Но на крыльцо уже вышел сам унтер с рябым, заспанным лицом, с зажжённым фонарём в руке и наброшенной на плечи шинелью Караульный офицер спустился к дилижансу, открыл дверцу, со стеклянным окошком и бархатными занавесками и, подняв над головой ручной фонарь, заглянул в экипаж. Скорее всего, по привычке, чем строго, произнёс скрипучим простуженным голосом:
– Приготовьте паспорта и подорожные, господа!..
В душном полумраке, на двух диванах, обитых красным бархатом и стоящих друг перед другом, расположилось четверо пассажиров. Увы! Прилечь в дилижансе было нельзя – не то, что в «ямских санях» – оттого и прозвали насмешливо новый дорожный экипаж «нележанцем».
На левом диване, почти касаясь головой потолка, сидел рослый гусар лет сорока пяти. Поверх зелёного доломана и зелёных чакчир, на нём был надет ментик бирюзового цвета, с серыми крупными завитушками мерлушкового меха на воротнике. На коленях лежал кивер – как и полагается, с красным плетёным кутасом и султаном из белого заячьего меха.
Соседом бравого гусара оказался молодой человек, похожий на студента, лет двадцати пяти, в усах и с короткой бородкой, в лисьей шапке и в длиннополом зимнем пальто, облегавшем худощавую фигуру. Из-под него выглядывали клетчатые брюки модного покроя. В руках он держал вязаные рукавицы, отороченные той же лисой. Ноги были в тёплых кожаных башмаках.
На диване напротив насторожённо замерла миловидная барышня лет девятнадцати, в наброшенном на беличий полушубок тёплом покрывале. Всю дорогу – из Вязьмы до Москвы – гусар бросал на неё свой бравый огненный взгляд, отчего чувствовала она себя неуютно, густо краснела и делала вид, будто дремлет. Лишь изредка приоткрыв глаза, с любопытством взирала на молодого человека, впрочем, как и он на неё.
Слева от миловидной барышни врос в диван тощий господин средних лет, с бледным лицом Кощея – без улыбки и без волос на голове – в зимнем плаще, подбитым бобровым мехом, с цилиндром в руках. По тому, как он постоянно шуршал, словно мышь, какими-то бумагами, поднося их к близоруким глазам, вооруженным очками в серебряной оправе, можно было с уверенностью сказать, что был он канцелярским чиновником.

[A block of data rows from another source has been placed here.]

import Literature.NumberTheory.GaloisCohomology.Howard2004.DVRKolyvaginBoundAssemblyProofs
import Literature.NumberTheory.GaloisCohomology.Howard2004.DVRLevelTorsionControlProofs
import Literature.Algebra.Module.PairedTorsionModulesAlternating
import HarnessLib

/-!
# Howard 2004, Theorem 1.6.1 — «`ε ∈ {0,1}` is independent of `k`» DERIVED: the conclusion record from the
# PER-LEVEL output of Thm. 1.4.2 (arXiv:1202.6340, p. 11 L33–38 with Prop. 2.5.5, p. 10 L67–75) — proofs file

Source: B. Howard, *The Heegner point Kolyvagin system*, Compositio Math. **140** (2004), proof of
Thm. 1.6.1 (= arXiv:1202.6340 Thm. 2.6.1), p. 11 L33–38: «By Remark 1.3.1 the Selmer triple
`(T^{(k)}, F, 𝓛^{(k)})` satisfies hypotheses H.0–H.5, and we may invoke the definitions and results of the
preceding section.  In particular … we have a decomposition
`H¹_{F(n)}(K, T^{(k)}) ≅ R^{(k),ε} ⊕ M^{(k)}(n) ⊕ M^{(k)}(n)` in which `ε ∈ {0,1}` is independent of both `n`
and `k` (by Lemma 1.5.3).»  Thm. 1.4.2 ALONE gives, at each level `k`, SOME `ε_k ∈ {0,1}`; the independence
of `k` is Prop. 1.5.5 («`ε ≡ ρ (mod 2)`», `ε + 2·dim M[𝔪] = dim H¹_F[𝔪]`) together with Lemma 1.3.3 (the
`𝔪`-torsion of every level is `H¹_F(K, T̄)`).  The files `DVRKolyvaginBoundClosingProofs` /
`DVRKolyvaginBoundAssemblyProofs` consume the package with ONE `ε`; THIS FILE removes that residual
cross-level clause, so that the levelwise input of the tree's reduction of `thm161_dvrKolyvaginBound` is
EXACTLY the per-level statement of Thm. 1.4.2 (with «we may assume `ε ∈ {0,1}`»):

* §1 **`DVRSetting.exists_uniform_package_of_levelwise`** — from per-level additive `R`-equivariant
  bijections `θ_k : H¹_F(K, T^{(k)}) ≃ (Fin ε_k → R/𝔪^{e_k}) × (M_k × M_k)`, `ε_k ≤ 1`, `M_k` finite, ONE
  `ε₀ ≤ 1` and bijections of the same kind with `Fin ε₀` for every `k` (same `M_k`).  Proof: the `R`-LINEAR maps
  `g_k = θ_{k+1} ∘ H¹(inc_k) ∘ θ_k⁻¹` between the genuine `R`-modules `(Fin ε_k → R/𝔪^{e_k}) × (M_k × M_k)`
  restrict to ISOMORPHISMS of the `π`-torsions (injective: `DVRSetting.incH1_injective`; onto: the one-step
  control `DVRSetting.exists_mem_selmerGroup_incH1_eq_iff` of `DVRLevelTorsionControlProofs`, `e_k ≥ 1`) —
  this is «all `≅ H¹_F(K, T̄)`» in the tree's currency — and the pure algebra is w7's
  `Literature.Algebra.Module.exists_uniform_epsilon_of_torsionBy_linearEquiv` (Prop. 1.5.5's count;
  `dim (R/𝔪^{e_k})[π] = 1` by `finrank_torsionBy_quotient_maximalIdeal_pow`).  No `R`-module structure on
  cohomology is used: equivariance is carried through `scalarMapH1` (tree p664545 `AdicTower.incH1_scalarMapH1`).
* §2 **`DVRSetting.conclusion_of_levelwise_package`** — `S.Conclusion hy κ.one` from the PER-LEVEL package
  (`ε : ℕ → ℕ`) + Lemma 1.6.4 at `n = 1` + `κ_1 ≠ 0` (= `conclusion_of_package` ∘ §1).
* §3 **`DVRSetting.conclusion_of_exists_levelwise_package`** — the same from the EXISTENTIAL per-level
  statements (the shape of two Literature named facts: «for every `k` there exist `ε ≤ 1`, a finite `M` and an
  `R`-equivariant `θ`», and «for every such decomposition at level `k`, `κ_1^{(k)} ∈ π^{len M} · H¹_F(K, T^{(k)})`»):
  `choose` + §2.
* §4 **`DVRSetting.epsilon_eq_and_length_eq_of_two_decompositions`** — `ε` and `len_R M` are invariants of
  the level (two `R`-equivariant decompositions have the same `ε` and the same `len M`; Prop. 1.5.5's count and
  additivity of length), so Def. 1.5.4 (`λ^{(k)}`, `Stub^{(k)}`) is well posed and the «for every
  decomposition» typing of Lemma 1.6.4 in §3 is equivalent to the printed one.

HONEST FRAMING: `thm161_dvrKolyvaginBound` is NOT proved here; after this file the tree's reduction of it
rests on EXACTLY Thm. 1.4.2 (per level, printed shape) and Lemma 1.6.4 at `n = 1` (for every decomposition),
plus `κ_1 ≠ 0` and H.0–H.5.  No summit statement is proved; the Birch–Swinnerton-Dyer conjecture is not
proved by any of this.  No `sorry`, no new axiom, no instance, no notation, no definition, no named fact.
-/

set_option autoImplicit false

noncomputable section

open Function NumberField IsDedekindDomain Field
open scoped NumberField ContRepresentation Classical

namespace Literature.NumberTheory.GaloisCohomology.Howard2004

open Literature.NumberTheory.GaloisRepresentations
open Literature.NumberTheory.GaloisRepresentations.DiscreteGaloisModule

namespace DVRSetting

variable {p : ℕ} [Fact p.Prime] {K : Type} [Field K] [NumberField K]
  {R : Type} [CommRing R] [IsDomain R] [IsDiscreteValuationRing R] [Algebra ℤ_[p] R]
  {N : ℕ → Type} [∀ k, AddCommGroup (N k)] [∀ k, TopologicalSpace (N k)]
  [∀ k, DiscreteTopology (N k)] [∀ k, Module R (N k)]
  {Rk : ℕ → Type} [∀ k, CommRing (Rk k)] [∀ k, IsLocalRing (Rk k)] [∀ k, TopologicalSpace (Rk k)]
  [∀ k, DiscreteTopology (Rk k)] [∀ k, Algebra ℤ_[p] (Rk k)] [∀ k, Algebra R (Rk k)]
  [∀ k, Module (Rk k) (N k)] [∀ k, IsScalarTower R (Rk k) (N k)]
  {Nbar : Type} [AddCommGroup Nbar] [TopologicalSpace Nbar] [DiscreteTopology Nbar]
  [∀ k, Module (Rk k) Nbar]
  {Nq : ℕ → Finset (HeightOneSpectrum (𝓞 K)) → Type} [∀ k n, AddCommGroup (Nq k n)]
  [∀ k n, TopologicalSpace (Nq k n)] [∀ k n, DiscreteTopology (Nq k n)]
  [∀ k n, Module (Rk k) (Nq k n)] [∀ k n, Module R (Nq k n)]
  [∀ k n, IsScalarTower R (Rk k) (Nq k n)]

Приезжие передали документы унтер-офицеру, а гусар и молодой человек, похожий на студента, воспользовавшись вынужденной остановкой, вышли из возка поразмять ноги. Молодой человек сразу заметил высокий рост, статную осанку, ширину плеч и даже, чёрт подери! – некую привлекательность своего соседа, несмотря на несколько шрамов на лице, которые, если говорить честно, не украшают никого, даже самых отважных поручиков.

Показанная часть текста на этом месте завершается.